Tuesday, September 29, 2015

A Trip to Pittsburgh's North Shore

When it was time to hit the road after a successful Erie trip last week, my husband, who had graciously agreed to be my driver, suggested a pit stop in Pittsburgh to shorten the boredom of the six-hour ride home. Of course, he didn’t have to twist my arm.
He had spent some time earlier in the day researching unique places to stay in the Pittsburgh area and found just the right place, rich in both history and character. 
Within three hours, we were popping the trunk on Pressley Street in front of The Priory Hotel in a little area in Pittsburgh called Deutschtown. The building, which dates back to 1888, is now home to travelers, but once served as a monastery.

Our first impression was that parking was a bit tight in the little lot reserved for visitors, which was located across the street from the 42-room inn.  The neighborhood, too, had seen better days and didn’t feel all that conducive to strolling around, at least not out front. Out back was a different story altogether (I know, weird, but more on that later). 

The History of The Priory

In 1848, the area around The Priory was home to many German immigrants. Oompah bands performed outside of taverns, shops sold German specialties and breweries dotted the neighborhood. When the residents of Deutschtown decided it was time to build a church, they banded together in 1848 to construct St. Mary’s Parish, which still exists next door to The Priory Hotel.
Stained glass windows, which were installed in 1912, are described as “Priceless examples of the Munich School of Art Glass,” crafted by the Tyrolean Art Glass Company of Innsbruck, Austria. Today, the church serves as an event place called “The Grand Hall” and is a popular wedding venue.
In 1888, a Priory, (or monastery), was added to the church property as a home for Benedictine priests and brothers who ministered to the congregation. It also served as a temporary retreat for Monk’s traveling to the St. Vincent’s arch abbey in Latrobe, which was the seat for the Benedictine order in the United States.

Our Visit

Our first plan was to unload the bags and head to the Andy Warhol Museum located not far away from the hotel.  We were happy to learn that the shuttle at the Priory was complimentary and available to whisk us there once we settled in so we didn’t have to bother moving the car.

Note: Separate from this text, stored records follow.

import Summits.ValiantsHypothesis.ValiantsHypothesis.Theorems.DepthWindowLowBiasRound
import Summits.ValiantsHypothesis.ValiantsHypothesis.Theorems.DepthWindowNodeBiasPerm

/-!
# Route `DepthWindow` — two-valued words: regrouping, finishing, sorting

Cone-free helper (decomp-valiant lens 4, g15) supporting the crux item `HomImmHardTwoOne`
(stmt-ValiantsHypothesis-30635).  Word-level tools for the universal low-bias-tree builder on two-letter words
(`DepthWindowTwoLetterULB`), all stated for the CANONICAL two-valued word `twoWord A B x y` (first `A` letters
`x`, then `B` letters `y`):

* `lowBiasTree_regroup` — ONE ROUND: if `A = A₁g₁' + B₁g₂'`, `B = A₁g₁ + B₁g₂`, both block compositions are
  non-empty and have `ℓ¹`-mass `g'|x| + g|y| ≤ β`, then a depth-`Δ` low-bias tree of the regrouped word
  `twoWord A₁ B₁ (g₁'x + g₁y) (g₂'x + g₂y)` lifts to a depth-`(Δ+1)` one of `twoWord A B x y` (an explicit onto
  grouping map + `lowBiasTree_succ_of_quotient`);
* `lowBiasTree_twoWord_of_sameSign` — FINISH: if `x, y` have the same weak sign and `|Ax + By| ≤ β`, every depth
  `≥ 1` works (star + padding);
* `lowBiasTree_of_twoValued` — SORTING: a two-valued word `w : Fin d → ℤ` (values `x ≠ y`) inherits low-bias trees
  from `twoWord #{w = x} #{w ≠ x} x y` (reindexing invariance, `DepthWindowNodeBiasPerm`);
* `LowBiasTree.neg` — negation invariance.

References: [LimayeSrinivasanTavenas2022] full version Def. 15, Prop. 16.
-/

-- layout Summits/ValiantsHypothesis/ValiantsHypothesis forces the duplicated namespace component
set_option linter.dupNamespace false

namespace Summit.ValiantsHypothesis.ValiantsHypothesis.Theorems.DepthWindow.TreeBias

open Finset

/-! ### Canonical two-valued words -/

/-- The canonical two-valued word: `A` letters `x` followed by `B` letters `y`. [folklore] -/
def twoWord (A B : ℕ) (x y : ℤ) : Fin (A + B) → ℤ := fun i => if (i : ℕ) < A then x else y

/-- Its total is `A·x + B·y`. [folklore] -/
theorem sum_twoWord (A B : ℕ) (x y : ℤ) : ∑ i, twoWord A B x y i = A * x + B * y := by
  unfold twoWord
  rw [Fin.sum_univ_eq_sum_range (fun i => if i < A then x else y) (A + B), sum_range_add]
  rw [sum_congr rfl fun i hi => if_pos (mem_range.1 hi),
    sum_congr rfl fun i _ => if_neg (by omega : ¬ A + i < A)]
  simp

/-- Absolute values of a two-valued word form the two-valued word of the absolute values. [folklore] -/
theorem abs_twoWord (A B : ℕ) (x y : ℤ) (i : Fin (A + B)) : |twoWord A B x y i| = twoWord A B |x| |y| i := by
  unfold twoWord; split_ifs <;> rfl

/-! ### Counting positions in a block layout -/

/-- Block index of position `i` in a segment laid out as `n₁` blocks of size `G₁` followed by blocks of size
`G₂`. [folklore] -/
def blk (n₁ G₁ G₂ i : ℕ) : ℕ := if i < n₁ * G₁ then i / G₁ else n₁ + (i - n₁ * G₁) / G₂

/-- `a / k = b ↔ b·k ≤ a < (b+1)·k` for `k > 0`. [folklore] -/
private theorem nat_div_eq_iff {a b k : ℕ} (hk : 0 < k) : a / k = b ↔ b * k ≤ a ∧ a < (b + 1) * k := by
  rw [← Nat.le_div_iff_mul_le hk, ← Nat.div_lt_iff_lt_mul hk]; omega

/-- Positions of a segment of `n₁G₁ + n₂G₂` letters land in blocks `< n₁ + n₂`. [folklore] -/
theorem blk_lt {n₁ n₂ G₁ G₂ i : ℕ} (hi : i < n₁ * G₁ + n₂ * G₂) : blk n₁ G₁ G₂ i < n₁ + n₂ := by
  unfold blk
  split_ifs with h
  · have := Nat.div_lt_of_lt_mul (show i < G₁ * n₁ by rwa [Nat.mul_comm n₁ G₁] at h)
    omega
  · have h2 : i - n₁ * G₁ < G₂ * n₂ := by rw [Nat.mul_comm G₂ n₂]; omega
    have := Nat.div_lt_of_lt_mul h2
    omega

/-- A left block (`m < n₁`) holds exactly `G₁` positions. [folklore] -/
theorem filter_blk_eq_left (n₁ n₂ G₁ G₂ : ℕ) {m : ℕ} (hm : m < n₁) :
    (range (n₁ * G₁ + n₂ * G₂)).filter (fun i => blk n₁ G₁ G₂ i = m) = Ico (m * G₁) (m * G₁ + G₁) := by
  ext i
  simp only [mem_filter, mem_range, mem_Ico, blk]
  constructor
  · rintro ⟨hi, hb⟩
    by_cases h : i < n₁ * G₁
    · rw [if_pos h] at hb
      have hG : 0 < G₁ := Nat.pos_of_ne_zero (by rintro rfl; simp at h)
      rw [nat_div_eq_iff hG, Nat.add_mul, one_mul] at hb
      omega
    · rw [if_neg h] at hb
      have := Nat.le_add_right n₁ ((i - n₁ * G₁) / G₂)
      omega
  · rintro ⟨h1, h2⟩
    rcases Nat.eq_zero_or_pos G₁ with rfl | hG
    · simp at h2
    have hmG : m * G₁ + G₁ ≤ n₁ * G₁ := by
      have := Nat.mul_le_mul_right G₁ hm; rwa [Nat.succ_mul] at this
    refine ⟨by omega, ?_⟩
    rw [if_pos (by omega : i < n₁ * G₁), nat_div_eq_iff hG, Nat.add_mul, one_mul]
    omega

/-- A right block (`n₁ + m`, `m < n₂`) holds exactly `G₂` positions. [folklore] -/
theorem filter_blk_eq_right (n₁ n₂ G₁ G₂ : ℕ) {m : ℕ} (hm : m < n₂) :
    (range (n₁ * G₁ + n₂ * G₂)).filter (fun i => blk n₁ G₁ G₂ i = n₁ + m) =
      Ico (n₁ * G₁ + m * G₂) (n₁ * G₁ + m * G₂ + G₂) := by
  ext i
  simp only [mem_filter, mem_range, mem_Ico, blk]
  constructor
  · rintro ⟨hi, hb⟩
    by_cases h : i < n₁ * G₁
    · rw [if_pos h] at hb
      have := Nat.div_lt_of_lt_mul (show i < G₁ * n₁ by rwa [Nat.mul_comm n₁ G₁] at h)
      omega
    · rw [if_neg h] at hb
      have hb' : (i - n₁ * G₁) / G₂ = m := by omega
      rcases Nat.eq_zero_or_pos G₂ with rfl | hG
      · simp at hi; omega
      · rw [nat_div_eq_iff hG, Nat.add_mul, one_mul] at hb'
        omega
  · rintro ⟨h1, h2⟩
    rcases Nat.eq_zero_or_pos G₂ with rfl | hG
    · simp at h2 h1; omega
    have hmG : m * G₂ + G₂ ≤ n₂ * G₂ := by
      have := Nat.mul_le_mul_right G₂ hm; rwa [Nat.succ_mul] at this
    refine ⟨by omega, ?_⟩
    rw [if_neg (by omega)]
    suffices (i - n₁ * G₁) / G₂ = m by rw [this]
    rw [nat_div_eq_iff hG, Nat.add_mul, one_mul]
    omega

/-- Number of positions of a segment in block `m`: `G₁` for the left blocks, `G₂` for the right ones. [folklore] -/
theorem card_filter_blk (n₁ n₂ G₁ G₂ : ℕ) {m : ℕ} (hm : m < n₁ + n₂) :
    ((range (n₁ * G₁ + n₂ * G₂)).filter (fun i => blk n₁ G₁ G₂ i = m)).card = if m < n₁ then G₁ else G₂ := by
  split_ifs with h
  · rw [filter_blk_eq_left n₁ n₂ G₁ G₂ h, Nat.card_Ico]; omega
  · obtain ⟨m', rfl⟩ : ∃ m', m = n₁ + m' := ⟨m - n₁, by omega⟩
    rw [filter_blk_eq_right n₁ n₂ G₁ G₂ (by omega : m' < n₂), Nat.card_Ico]; omega

/-! ### The regrouping map and its fibres -/

section regroup

variable {A B A₁ B₁ g₁' g₁ g₂' g₂ : ℕ} (hA : A = A₁ * g₁' + B₁ * g₂') (hB : B = A₁ * g₁ + B₁ * g₂)

/-- The block of position `i < A + B`: `x`-letters are distributed `g₁'` per left block and `g₂'` per right block,
`y`-letters `g₁` per left block and `g₂` per right block. [folklore] -/
def regroupNat (A A₁ g₁' g₁ g₂' g₂ i : ℕ) : ℕ := if i < A then blk A₁ g₁' g₂' i else blk A₁ g₁ g₂ (i - A)

include hA hB in
/-- The regrouping lands in `Fin (A₁ + B₁)`. [folklore] -/
theorem regroupNat_lt (i : Fin (A + B)) : regroupNat A A₁ g₁' g₁ g₂' g₂ i < A₁ + B₁ := by
  unfold regroupNat
  split_ifs with h
  · exact blk_lt (by rw [← hA]; exact h)
  · exact blk_lt (by rw [← hB]; have := i.isLt; omega)

/-- The **regrouping map** `Fin (A + B) → Fin (A₁ + B₁)`. [folklore] -/
def regroup (i : Fin (A + B)) : Fin (A₁ + B₁) := ⟨regroupNat A A₁ g₁' g₁ g₂' g₂ i, regroupNat_lt hA hB i⟩

/-- **Fibre sums.**  Over the fibre of block `m`, a two-valued word `(X on x-letters, Y on y-letters)` sums to
`g'·X + g·Y` with `(g', g)` the composition of the block. [folklore] -/
theorem sum_fiber_regroup (X Y : ℤ) (m : Fin (A₁ + B₁)) :
    ∑ i ∈ univ.filter (fun i => regroup hA hB i = m), twoWord A B X Y i =
      (if (m : ℕ) < A₁ then (g₁' : ℤ) * X + (g₁ : ℤ) * Y else (g₂' : ℤ) * X + (g₂ : ℤ) * Y) := by
  rw [sum_filter]
  have hval : ∀ i : Fin (A + B), (regroup hA hB i = m) = (regroupNat A A₁ g₁' g₁ g₂' g₂ i = m) := fun i =>
    propext ⟨fun h => by rw [← h]; rfl, fun h => Fin.ext h⟩
  simp only [hval]
  unfold twoWord
  rw [Fin.sum_univ_eq_sum_range (fun i => if regroupNat A A₁ g₁' g₁ g₂' g₂ i = m then
      (if i < A then X else Y) else 0) (A + B), sum_range_add]
  have h1 : ∑ i ∈ range A, (if regroupNat A A₁ g₁' g₁ g₂' g₂ i = m then (if i < A then X else Y) else 0) =
      ∑ i ∈ range A, (if blk A₁ g₁' g₂' i = m then X else 0) := by
    refine sum_congr rfl fun i hi => ?_
    rw [mem_range] at hi
    simp [regroupNat, hi]
  have h2 : ∑ i ∈ range B, (if regroupNat A A₁ g₁' g₁ g₂' g₂ (A + i) = m then (if A + i < A then X else Y)
      else 0) = ∑ i ∈ range B, (if blk A₁ g₁ g₂ i = m then Y else 0) := by
    refine sum_congr rfl fun i _ => ?_
    simp [regroupNat]
  rw [h1, h2, ← sum_filter, ← sum_filter, sum_const, sum_const, hA, card_filter_blk A₁ B₁ g₁' g₂' m.isLt,
    hB, card_filter_blk A₁ B₁ g₁ g₂ m.isLt]
  split_ifs <;> simp

include hA hB in
/-- The regrouping is onto as soon as both compositions are non-empty. [folklore] -/
theorem regroup_surjective (h₁ : 1 ≤ g₁' + g₁) (h₂ : 1 ≤ g₂' + g₂) : Function.Surjective (regroup hA hB) := by
  intro m
  have hs := sum_fiber_regroup hA hB 1 1 m
  by_contra hne
  push Not at hne
  rw [filter_false_of_mem (fun i _ => hne i), sum_empty] at hs
  split_ifs at hs <;> omega

/-- The quotient word of the regrouping is the regrouped two-valued word. [folklore] -/
theorem quotWord_regroup (X Y : ℤ) :
    quotWord (twoWord A B X Y) (regroup hA hB) =
      twoWord A₁ B₁ ((g₁' : ℤ) * X + (g₁ : ℤ) * Y) ((g₂' : ℤ) * X + (g₂ : ℤ) * Y) := by
  funext m
  unfold quotWord
  rw [sum_fiber_regroup]
  rfl

include hA hB in
/-- **One round on a two-valued word (regrouping).**  [cite: LimayeSrinivasanTavenas2022, Def. 15, Prop. 16] -/
theorem lowBiasTree_regroup (h₁ : 1 ≤ g₁' + g₁) (h₂ : 1 ≤ g₂' + g₂) {X Y β : ℤ}
    (hm₁ : (g₁' : ℤ) * |X| + (g₁ : ℤ) * |Y| ≤ β) (hm₂ : (g₂' : ℤ) * |X| + (g₂ : ℤ) * |Y| ≤ β) {Δ : ℕ}
    (hT : LowBiasTree (twoWord A₁ B₁ ((g₁' : ℤ) * X + (g₁ : ℤ) * Y) ((g₂' : ℤ) * X + (g₂ : ℤ) * Y)) Δ β) :
    LowBiasTree (twoWord A B X Y) (Δ + 1) β := by
  refine lowBiasTree_succ_of_quotient (regroup hA hB) (regroup_surjective hA hB h₁ h₂) (fun m => ?_)
    (by rwa [quotWord_regroup])
  rw [sum_congr rfl fun i _ => abs_twoWord A B X Y i, sum_fiber_regroup]
  split_ifs
  · exact hm₁
  · exact hm₂

end regroup

/-! ### Finishing: same-sign words -/

/-- A word all of whose letters are `≥ 0`, or all `≤ 0`, has `Σ |wᵢ| = |Σ wᵢ|`. [folklore] -/
theorem sum_abs_eq_abs_sum_of_sameSign {d : ℕ} (w : Fin d → ℤ) (hw : (∀ i, 0 ≤ w i) ∨ (∀ i, w i ≤ 0)) :
    ∑ i, |w i| = |∑ i, w i| := by
  rcases hw with hw | hw
  · rw [abs_of_nonneg (sum_nonneg fun i _ => hw i)]
    exact sum_congr rfl fun i _ => abs_of_nonneg (hw i)
  · rw [abs_of_nonpos (sum_nonpos fun i _ => hw i), ← sum_neg_distrib]
    exact sum_congr rfl fun i _ => abs_of_nonpos (hw i)

/-- **Finish.**  If `x, y` have the same weak sign and `|A·x + B·y| ≤ β`, the two-valued word has low-bias trees of
every depth `≥ 1`. [folklore] -/
theorem lowBiasTree_twoWord_of_sameSign {A B : ℕ} {x y β : ℤ} (hs : (0 ≤ x ∧ 0 ≤ y) ∨ (x ≤ 0 ∧ y ≤ 0))
    (hb : |(A : ℤ) * x + (B : ℤ) * y| ≤ β) {Δ : ℕ} (hΔ : 1 ≤ Δ) : LowBiasTree (twoWord A B x y) Δ β := by
  apply lowBiasTree_of_sum_abs_le _ hΔ
  rw [sum_abs_eq_abs_sum_of_sameSign, sum_twoWord]
  · exact hb
  · rcases hs with ⟨hx, hy⟩ | ⟨hx, hy⟩
    · exact Or.inl fun i => by unfold twoWord; split_ifs <;> assumption
    · exact Or.inr fun i => by unfold twoWord; split_ifs <;> assumption

/-! ### Negation and sorting -/

/-- Negation invariance of low-bias trees. [folklore] -/
theorem LowBiasTree.neg {d : ℕ} {w : Fin d → ℤ} {Δ : ℕ} {β : ℤ} (hT : LowBiasTree w Δ β) :
    LowBiasTree (fun i => -w i) Δ β := by
  obtain ⟨T, hroot, hnb⟩ := hT
  refine ⟨T, hroot, fun u hu1 hu i => ?_⟩
  have : nodeBias (fun i => -w i) T u i = nodeBias w T u i := by
    unfold nodeBias blockSum
    exact sum_congr rfl fun l _ => by rw [sum_neg_distrib, abs_neg]
  rw [this]; exact hnb u hu1 hu i

/-- Transport along `Fin n ≃ Fin d` given by `n = d`. [folklore] -/
theorem lowBiasTree_of_comp_finCongr {n d : ℕ} (h : n = d) {w : Fin d → ℤ} {Δ : ℕ} {β : ℤ}
    (hT : LowBiasTree (w ∘ finCongr h) Δ β) : LowBiasTree w Δ β := by
  subst h; simpa using hT

/-- **Sorting.**  A two-valued word `w` (values `x ≠ y`) is a reindexing of `twoWord #{w = x} #{w ≠ x} x y`, so it
inherits its low-bias trees (`x = y` is allowed). [folklore] -/
theorem lowBiasTree_of_twoValued {d : ℕ} (w : Fin d → ℤ) {x y : ℤ} (hw : ∀ i, w i = x ∨ w i = y)
    {Δ : ℕ} {β : ℤ}
    (hT : LowBiasTree (twoWord (univ.filter fun i => w i = x).card (univ.filter fun i => ¬ w i = x).card x y) Δ β) :
    LowBiasTree w Δ β := by
  set A := (univ.filter fun i => w i = x).card with hAdef
  set B := (univ.filter fun i => ¬ w i = x).card with hBdef
  have hAB : A + B = d := by
    rw [hAdef, hBdef, card_filter_add_card_filter_not, card_univ, Fintype.card_fin]
  -- the sorting equivalence Fin (A + B) ≃ Fin d
  have hcA : Fintype.card {i // w i = x} = A := by rw [Fintype.card_subtype]
  have hcB : Fintype.card {i // ¬ w i = x} = B := by rw [Fintype.card_subtype]
  let eA : Fin A ≃ {i // w i = x} := (Fintype.equivFinOfCardEq hcA).symm
  let eB : Fin B ≃ {i // ¬ w i = x} := (Fintype.equivFinOfCardEq hcB).symm
  let e : Fin (A + B) ≃ Fin d :=
    finSumFinEquiv.symm.trans ((eA.sumCongr eB).trans (Equiv.sumCompl fun i => w i = x))
  have hwe : w ∘ e = twoWord A B x y := by
    funext k
    simp only [Function.comp_apply, twoWord]
    by_cases hk : (k : ℕ) < A
    · rw [if_pos hk]
      have hk' : k = Fin.castAdd B ⟨k, hk⟩ := Fin.ext rfl
      rw [hk']
      simp only [e, Equiv.trans_apply, finSumFinEquiv_symm_apply_castAdd, Equiv.sumCongr_apply, Sum.map_inl,
        Equiv.sumCompl_apply_inl]
      exact (eA ⟨k, hk⟩).2
    · rw [if_neg hk]
      have hk' : k = Fin.natAdd A ⟨k - A, by omega⟩ := Fin.ext (by simp; omega)
      rw [hk']
      simp only [e, Equiv.trans_apply, finSumFinEquiv_symm_apply_natAdd, Equiv.sumCongr_apply, Sum.map_inr,
        Equiv.sumCompl_apply_inr]
      exact (hw _).resolve_left (eB ⟨k - A, by omega⟩).2
  -- transport: w ∘ e = (w ∘ e') ∘ finCongr hAB with e' : Fin d ≃ Fin d
  let e' : Fin d ≃ Fin d := (finCongr hAB).symm.trans e
  have hfac : (w ∘ e') ∘ finCongr hAB = w ∘ e := by
    funext k; simp [e']
  refine lowBiasTree_of_comp_equiv e' (lowBiasTree_of_comp_finCongr hAB ?_)
  rw [hfac, hwe]; exact hT

end Summit.ValiantsHypothesis.ValiantsHypothesis.Theorems.DepthWindow.TreeBias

When we learned our room was on the third floor, we were ready to climb the stairs, but instead were directed to an elevator, which was a pleasant surprise for such a small hotel.  Our room overlooked the street and was elegantly decorated in warm shades of tan, orange and brown and it turns out the bed was quite comfortable.

After our visit to the Andy Warhol Museum (the topic of a future post), we returned to the hotel, picked up the car and it was on to Carson Street where we dined at a small Italian restaurant called the Stagioni where my husband Mike enjoyed a pork chop and I dined one of my favorite dishes--lamb Ragu with pappardelle.  I have to say I was glad I didn’t order the pork chop that tasted overwhelmingly of lemon, which didn’t match well with pork—just my humble opinion.

Lamb Ragu with Papperdalle at stagioni and Pork Chop eau du Lemon

When we returned to our hotel, we spotted a small, but adorable bar near the sitting room where I was offered a tasty vodka soda with fresh blackberries. The bartender offered my husband a martini before mentioning the courtyard out back. Because the bar was so cute and cozy, we hesitated for a moment before agreeing to check it out and ended up being glad we did.

Courtyard at The Priory

The comfy chairs on the spacious, brick porch overlooking the courtyard were perfect for relaxing on during that warm fall evening. The scene was about as serene as you can expect a former monastery to be and we had a view of the beautiful historic church which shares the property.

The following morning we dined on the complimentary breakfast of coffee, tea, yogurt, fruit and pastries.

Breakfast at The Priory

Before we departed, we spotted a verdant garden located across the street from the backyard courtyard called Laura’s Blumengarten. A sign explained that it was planted as a tribute to the German-speaking immigrants of Deutschtown and discovering the hidden little treasure was a lovely ending to a wonderful visit.